Table 3 Tab. 3 Mean differences and 95% confidence interval of the different cephalometric measurements between two methods, the Bonferroni test was used to compare two methods in each measurementMittlere Unterschiede und das 95 %-Konfidenzintervall der verschiedenen kephalometrischen Messungen zwischen 2 Methoden. Zum Vergleich zweier Methoden bei jeder Messung wurde der Bonferroni-Test verwendet

For the time elapsed in the measuring process (Table 2 and Fig. 4), statistically significant differences were detected between the three methods, denoting that the AI method was the fastest followed by the modified AI method then the measurement using OnyxCeph.

Discussion

Lateral cephalometric analysis is an integral step in orthodontic diagnosis and treatment planning [4]. The process of point identification and generation of the measurements is very tedious and time consuming. Thus, any accurate attempts to accelerate the process would be of great benefit. Recent technologies and AI provided a new approach for cephalometric landmarks identification and generation of measurements. Testing the accuracy of these technologies is crucial to confirm the reliability of its usage and to provide clinicians with a simpler approach for cephalometric analysis.

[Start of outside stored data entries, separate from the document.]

/-
Copyright (c) 2026 the pub-hodgecm-mathlib formalisation cell (harness21).  Prover seat hodgecm-mathlib-F0P3a-p01 (g37), FLOOR 0, SUPPORTS-ONLY on h413; β-BOARD v1
(assembler's gap cell A′, tower 3): the glued strata `![2ρ+s, 2ρ+s, 2ρ]` OFF the glue foot `n₃ ≠ n₂ + s` and ABOVE `min(n₁, n₂)` are EMPTY.  2026-09-04.
-/
import Summits.HodgeConjecture.HodgeConjecture.Theorems.F0P3cDyRamLabelledOddPureStrataG3Shell   -- ★ p861341 (LH7-p06 (g0)): brings ★ `stratum_G3_eq`, ★ `mapGL_latt_G3_eq_iff` (DiagonalGluedStratumG3), DEFS
import Summits.HodgeConjecture.HodgeConjecture.Theorems.F0P3cDyRamDiagonalGluedStability          -- ★: `v_le_and_v_le_of_v_add_le_of_ne`
import Summits.HodgeConjecture.HodgeConjecture.Theorems.F0P3cDyRamLabelledOddCountDefs           -- ★ p860257: `labelledOddCount`
import Summits.HodgeConjecture.HodgeConjecture.Theorems.F0P3cDyRamStableCountTypeZero            -- ★: `v_diag_eq_one`
import HarnessLib

/-!
# Crux `H413`, line LH4 «(D-RAM) FOUR-FRAME» — (β-BAL) Stage B, the `hRest` coverage cell A′ FOR TOWER 3: OFF THE GLUE FOOT (`n₃ ≠ n₂ + s`), a glued stratum
# `![2ρ+s, 2ρ+s, 2ρ]` with `min(n₁, n₂) < 2ρ` has NO member, so its clean-shell labelled-odd table is `0`

Cell `hodgecm-mathlib` (D-0151), FLOOR 0, crux item H413 = `stmt-HodgeConjecture-24833`, route `HCCMUnconditional`; squad F0∕P3c∕LH4.  THEOREMS ONLY (no `def`, no instance, no
notation, no `sorry`, default heartbeats); ★-only imports; lane `--supports stmt-HodgeConjecture-24833 --as helper` (count-neutral); pays NO row, states NO law.

THE MATHEMATICS.  ★ `stratum_G3_eq` presents every member of the tower-3 stratum `(2ρ+s, 2ρ+s, 2ρ)` (`ρ, s ≥ 1`) as a `T`-STABLE normal form `latt(1 0 0; x ϖ^{ρ+s} 0; y z ϖ^{2ρ})`,
`|x| = |y| = 1`, `|z| = |ϖ^ρ|`; ★ `mapGL_latt_G3_eq_iff` at `T = diag(α, β, 1)` reads stability as `|β − α| ≤ |ϖ|^{ρ+s}`, `|1 − β| ≤ |ϖ|^ρ` and the corner condition
`|(1−α)·y·ϖ^{ρ+s} + (α−β)·x·z| ≤ |ϖ|^{3ρ+s}`, whose two terms have valuations `n₂ + ρ + s` and `n₃ + ρ`; OFF the foot `n₃ ≠ n₂ + s` they cannot cancel (★
`v_le_and_v_le_of_v_add_le_of_ne`), giving `2ρ ≤ n₂` and `2ρ + s ≤ n₃`, and the isosceles bound `min(n₂, n₃) ≤ n₁` adds `2ρ ≤ n₁`.  Hence `min(n₁, n₂) < 2ρ` leaves the stratum
EMPTY — cell (5) of the tower-3 rest partition (twin of ★ p861495 ∕ its tower-2 transport).
HONEST LABEL.  Count-neutral helper (an EMPTY cell, value `0`); R6∕R7∕R8, `hRest`, (T3), `hbox`, (β-BAL), (β), T₊ remain OPEN; `HC_CM` is proved only modulo the 7 printed
citations (2 remaining named inputs: hLiu418 = `stmt-HodgeConjecture-24832`, h413 = `stmt-HodgeConjecture-24833`) until rung 0 closes.

## References
* [Kottwitz1986BaseChangeUnits] R. E. Kottwitz, *Base change for unit elements of Hecke algebras*, Compositio Math. 60 (1986), §1 pp. 240–241 (lattice counts by strata; stability).
* [Serre1980Trees] J.-P. Serre, *Trees*, Springer (1980), Ch. II §1.1 (lattices `g·𝒪^N`, Hermite normal forms).
* [Rogawski1990] J. D. Rogawski, *Automorphic Representations of Unitary Groups in Three Variables*, Ann. of Math. Stud. 123 (1990), §4.9 Prop. 4.9.1 (a)(b) p. 55.
-/

set_option autoImplicit false

noncomputable section

namespace Summit.HodgeConjecture.HodgeConjecture.Cruxes.H413.F0P3cDyRamLabelledOddGluedOffFootHighG3

open Literature.NumberTheory.Automorphic Literature.NumberTheory.Automorphic.HermitianLattice
open Literature.NumberTheory.Automorphic.UnitaryLatticeTree Literature.NumberTheory.Automorphic.UnitaryThreeFourFrame
open Literature.NumberTheory.LocalFields Literature.NumberTheory.LocalFields.WildQuadraticDatum
open Summit.HodgeConjecture.HodgeConjecture.Cruxes.H413.F0P3cDyRamFourFramePieces
open Summit.HodgeConjecture.HodgeConjecture.Cruxes.H413.F0P3cDyRamFourFrameCensusDefs
open Summit.HodgeConjecture.HodgeConjecture.Cruxes.H413.F0P3cDyRamDiagonalTorusDefs
open Summit.HodgeConjecture.HodgeConjecture.Cruxes.H413.F0P3cDyRamDiagonalStrataDefs
open Summit.HodgeConjecture.HodgeConjecture.Cruxes.H413.F0P3cDyRamLabelledOddCountDefs
open Summit.HodgeConjecture.HodgeConjecture.Cruxes.H413.F0P3cDyRamDiagonalGluedStratumG3 (stratum_G3_eq mapGL_latt_G3_eq_iff)
open Summit.HodgeConjecture.HodgeConjecture.Cruxes.H413.F0P3cDyRamDiagonalGluedStability (v_le_and_v_le_of_v_add_le_of_ne)
open Summit.HodgeConjecture.HodgeConjecture.Cruxes.H413.F0P3cDyRamStableCountTypeZero (v_diag_eq_one)
open scoped Valued WithZero Matrix MatrixGroups

variable {K : Type} [Field K] [Valued K ℤᵐ⁰] {σ : K →+* K} {ϖ : K} {d t : ℕ} {α β : K} {N₀ n₁ n₂ n₃ : ℕ}

/-! ## §1  Off the foot, the depths of a tower-3 glued member -/

/-- **OFF THE GLUE FOOT `n₃ ≠ n₂ + s`, EVERY MEMBER OF THE STRATUM `(2ρ+s, 2ρ+s, 2ρ)` HAS `2ρ + s ≤ n₃`, `2ρ ≤ n₂` AND `2ρ ≤ n₁`** (★ `mapGL_latt_G3_eq_iff`'s corner condition
with non-cancelling terms, plus the isosceles bound).  No cell, read or token hypothesis. [cite: Kottwitz1986BaseChangeUnits, §1 pp. 240–241] [cite: Serre1980Trees, Ch. II §1.1] -/
theorem depths_of_mem_stratum_G3_offFoot (hD : IsRamifiedQuadraticDatum σ ϖ d t) (hE : IsElementDatum σ ϖ N₀ α β n₁ n₂ n₃)
    (T : GL (Fin 3) K) (hT : (T : Matrix (Fin 3) (Fin 3) K) = Matrix.diagonal ![α, β, 1]) {ρ s : ℕ} (hρ : 1 ≤ ρ) (hs : 1 ≤ s) (hfoot : n₃ ≠ n₂ + s)
    {M : Submodule 𝒪[K] (Fin 3 → K)} (hM : M ∈ stratum σ ϖ T ![2 * ρ + s, 2 * ρ + s, 2 * ρ]) :
    2 * ρ + s ≤ n₃ ∧ 2 * ρ ≤ n₂ ∧ 2 * ρ ≤ n₁ := by
  obtain ⟨-, hvσ, hϖ, hfix, -, -, -⟩ := hD
  have hϖ0 : ϖ ≠ 0 := fun h0 => by rw [h0, map_zero] at hϖ; exact WithZero.coe_ne_zero hϖ.symm
  have hvϖ : 0 < Valued.v ϖ := (Valuation.pos_iff _).2 hϖ0
  have hϖlt : Valued.v ϖ < 1 := by rw [hϖ, ← WithZero.exp_zero, WithZero.exp_lt_exp]; norm_num
  have hα : Valued.v (α - 1) = Valued.v ϖ ^ n₂ := hE.2.2.2.2.2.2.1
  have hβ : Valued.v (β - 1) = Valued.v ϖ ^ n₁ := hE.2.2.2.2.2.1
  have hγ : Valued.v (α - β) = Valued.v ϖ ^ n₃ := hE.2.2.2.2.2.2.2.1
  have hγ' : Valued.v (β - 1 - (α - 1)) = Valued.v ϖ ^ n₃ := by
    rw [show β - 1 - (α - 1) = -(α - β) by ring, Valuation.map_neg, hγ]
  have hpw : ∀ a b : ℕ, Valued.v ϖ ^ a ≤ Valued.v ϖ ^ b ↔ b ≤ a := fun a b => by
    rw [v_varpi_pow hϖ, v_varpi_pow hϖ, WithZero.exp_le_exp]; omega
  have hn₁min : min n₂ n₃ ≤ n₁ := by
    -- `β − 1 = (α − 1) − (α − β)`: the ultrametric inequality
    have h := Valuation.map_sub Valued.v (α - 1) (α - β)
    rw [show α - 1 - (α - β) = β - 1 by ring, hβ, hα, hγ, le_max_iff, hpw, hpw] at h
    omega
  have hsv := v_diag_eq_one hvσ hE
  have hu : ∀ i : Fin 3, Valued.v ((![α, β, 1] : Fin 3 → K) i) = 1 := by
    intro i; fin_cases i
    · simpa using hsv 0
    · simpa using hsv 1
    · simp
  rw [stratum_G3_eq hvσ hfix hϖ T hρ hs] at hM
  obtain ⟨x, y, z, hx, hy, hz, rfl, hTM, -⟩ := hM
  obtain ⟨-, -, hc⟩ := (mapGL_latt_G3_eq_iff hϖ0 ![α, β, 1] hu T hT hx y hz).1 hTM
  simp only [Matrix.cons_val_zero, Matrix.cons_val_one, Matrix.cons_val_two, Matrix.tail_cons, Matrix.head_cons] at hc
  -- valuations of the two corner terms
  have hva : Valued.v ((1 - α) * y * ϖ ^ (ρ + s)) = Valued.v ϖ ^ (n₂ + (ρ + s)) := by
    rw [map_mul, map_mul, show (1 : K) - α = -(α - 1) by ring, Valuation.map_neg, hα, hy, mul_one, map_pow, ← pow_add]
  have hvb : Valued.v ((α - β) * x * z) = Valued.v ϖ ^ (n₃ + ρ) := by
    rw [map_mul, map_mul, hγ, hx, mul_one, hz, map_pow, ← pow_add]
  have hne : Valued.v ((1 - α) * y * ϖ ^ (ρ + s)) ≠ Valued.v ((α - β) * x * z) := by
    rw [hva, hvb]
    exact fun h => hfoot (by have := pow_right_injective₀ hvϖ hϖlt.ne h; omega)
  obtain ⟨ha, hb⟩ := v_le_and_v_le_of_v_add_le_of_ne hne hc
  rw [hva, map_pow, hpw] at ha
  rw [hvb, map_pow, hpw] at hb
  refine ⟨by omega, by omega, ?_⟩
  rcases le_total n₂ n₃ with h | h
  · rw [min_eq_left h] at hn₁min; omega
  · rw [min_eq_right h] at hn₁min; omega

/-- **A′ (tower 3) · OFF THE GLUE FOOT AND ABOVE `min(n₁, n₂)` THE STRATUM `(2ρ+s, 2ρ+s, 2ρ)` IS EMPTY.** [cite: Kottwitz1986BaseChangeUnits, §1 pp. 240–241] [cite: Serre1980Trees, Ch. II §1.1] -/
theorem stratum_G3_eq_empty_of_offFoot_of_lt (hD : IsRamifiedQuadraticDatum σ ϖ d t) (hE : IsElementDatum σ ϖ N₀ α β n₁ n₂ n₃)
    (T : GL (Fin 3) K) (hT : (T : Matrix (Fin 3) (Fin 3) K) = Matrix.diagonal ![α, β, 1]) {ρ s : ℕ} (hρ : 1 ≤ ρ) (hs : 1 ≤ s) (hfoot : n₃ ≠ n₂ + s)
    (hlt : min n₁ n₂ < 2 * ρ) : stratum σ ϖ T ![2 * ρ + s, 2 * ρ + s, 2 * ρ] = ∅ := by
  refine Set.eq_empty_iff_forall_notMem.2 fun M hM => ?_
  obtain ⟨-, h2, h1⟩ := depths_of_mem_stratum_G3_offFoot hD hE T hT hρ hs hfoot hM
  exact absurd (le_min h1 h2) (not_le.2 hlt)

/-! ## §2  Hence every cut table over it vanishes -/

/-- **ANY CUT, ANY WEIGHT: `Σᶠ_{M ∈ stratum (2ρ+s, 2ρ+s, 2ρ), Q M} f M = 0` OFF THE FOOT ABOVE `min(n₁, n₂)`.** [cite: Kottwitz1986BaseChangeUnits, §1 pp. 240–241] -/
theorem finsum_stratum_G3_sep_eq_zero_of_offFoot_of_lt (hD : IsRamifiedQuadraticDatum σ ϖ d t) (hE : IsElementDatum σ ϖ N₀ α β n₁ n₂ n₃)
    (T : GL (Fin 3) K) (hT : (T : Matrix (Fin 3) (Fin 3) K) = Matrix.diagonal ![α, β, 1]) {ρ s : ℕ} (hρ : 1 ≤ ρ) (hs : 1 ≤ s) (hfoot : n₃ ≠ n₂ + s)
    (hlt : min n₁ n₂ < 2 * ρ) (Q : Submodule 𝒪[K] (Fin 3 → K) → Prop) (f : Submodule 𝒪[K] (Fin 3 → K) → ℚ) :
    ∑ᶠ M ∈ {M : Submodule 𝒪[K] (Fin 3 → K) | M ∈ stratum σ ϖ T ![2 * ρ + s, 2 * ρ + s, 2 * ρ] ∧ Q M}, f M = 0 := by
  have hempty : {M : Submodule 𝒪[K] (Fin 3 → K) | M ∈ stratum σ ϖ T ![2 * ρ + s, 2 * ρ + s, 2 * ρ] ∧ Q M} = ∅ := by
    refine Set.eq_empty_iff_forall_notMem.2 fun M hM => ?_
    have h := hM.1
    rw [stratum_G3_eq_empty_of_offFoot_of_lt hD hE T hT hρ hs hfoot hlt] at h
    exact h
  rw [hempty, finsum_mem_empty]

/-! ## §3  β-BOARD common shape: cell A′ of the tower-3 `hRest` partition -/

/-- **A′ (tower 3) · β-BOARD COMMON SHAPE — OFF THE FOOT (`n₃ ≠ n₂ + s`), ABOVE `min(n₁, n₂)` (`min n₁ n₂ < 2ρ`): the clean-shell labelled-odd table of the stratum
`(2ρ+s, 2ρ+s, 2ρ)` is `0`** in every slot, for any label and any square level. [cite: Kottwitz1986BaseChangeUnits, §1 pp. 240–241] [cite: Rogawski1990, §4.9 Prop. 4.9.1 (a)(b) p. 55] -/
theorem finsum_stratum_G3_shell_labelledOdd_div_relIndex_eq_zero_of_offFoot_of_lt (hD : IsRamifiedQuadraticDatum σ ϖ d t)
    (hE : IsElementDatum σ ϖ N₀ α β n₁ n₂ n₃) (T : GL (Fin 3) K) (hT : (T : Matrix (Fin 3) (Fin 3) K) = Matrix.diagonal ![α, β, 1])
    (ρ s : ℕ) (hρ : 1 ≤ ρ) (hs : 1 ≤ s) (hfoot : n₃ ≠ n₂ + s) (hlt : min n₁ n₂ < 2 * ρ) (ℓ₂ : ℕ) (i : Fin 3)
    (Λ : Submodule 𝒪[K] (Fin 3 → K) → (Fin 3 → K) → Prop) :
    ∑ᶠ M ∈ {M : Submodule 𝒪[K] (Fin 3 → K) | M ∈ stratum σ ϖ T ![2 * ρ + s, 2 * ρ + s, 2 * ρ] ∧
        (LatticeInLevel ϖ (d % 2) (Matrix.diagonal ![α - 1, β - 1, 0]) M ∧ ¬ LatticeInLevel ϖ (d % 2 + 1) (Matrix.diagonal ![α - 1, β - 1, 0]) M ∧
          LatticeInLevel ϖ ℓ₂ (Matrix.diagonal ![(α - 1) * (α - 1), (β - 1) * (β - 1), 0]) M)},
      (labelledOddCount σ ϖ 0 i Λ M : ℚ) / ((((unitStabilizer M).map (unitNormMap σ 3)).relIndex (fixedUnitTorus σ 3) : ℕ) : ℚ) = 0 :=
  finsum_stratum_G3_sep_eq_zero_of_offFoot_of_lt hD hE T hT hρ hs hfoot hlt _ _

end Summit.HodgeConjecture.HodgeConjecture.Cruxes.H413.F0P3cDyRamLabelledOddGluedOffFootHighG3

end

The results of the current study are interesting. Although the differences between application of the AI alone and the conventional digital tracing were significant, the modified AI method resulted in readings closer to the conventional method. Based on this, fine tuning by the orthodontic clinician for the automatically located landmarks would be mandatory to achieve accurate final readings. This also makes unnecessary the need for further machine learning of the algorithm to be more precise in locating some cephalometric landmarks.

The current study also helped in detecting the measurements that were most affected by inaccurate localization of the points by the program. This could act as a guideline for the software provider in the process of enhancing the point detection efficiency throughout the learning of the algorithm. Comparing the results of the current study to the results of other studies that tested the efficiency of other fully automated tracing software programs [9, 10], some differences were detected. Both studies [9, 10] found that the AI alone is an accurate tool for cephalometric landmark identification, this was not the case in the current study.

Assessing the total tracing time required by the three different methods was also crucial in the current study. As the main purpose of inventing the fully automated tracing software was to reduce the time required by the clinician to locate the landmarks. The current software proved to be efficient in this aspect, even when the modified version was tested. Both the fully automated AI and the AI with operator modifications required significantly less time than the regular digital tracing method.

Conclusions

Within the limitations of the current study and also considering the use of AI software from only one provider, the following can be concluded:

  • The AI method followed by fine tuning of the location of landmarks (the modified AI method) was successful and can be used as an alternative to ordinary digital landmark identification for lateral cephalometric analysis. The modified AI method was the most efficient method.

  • Use of AI alone was not accurate enough for landmark identification and accordingly not precise in the generation of lateral cephalometric measurements.

  • Measurements were generated fastest using the AI method, followed by the modified AI method, and finally the conventional digital method.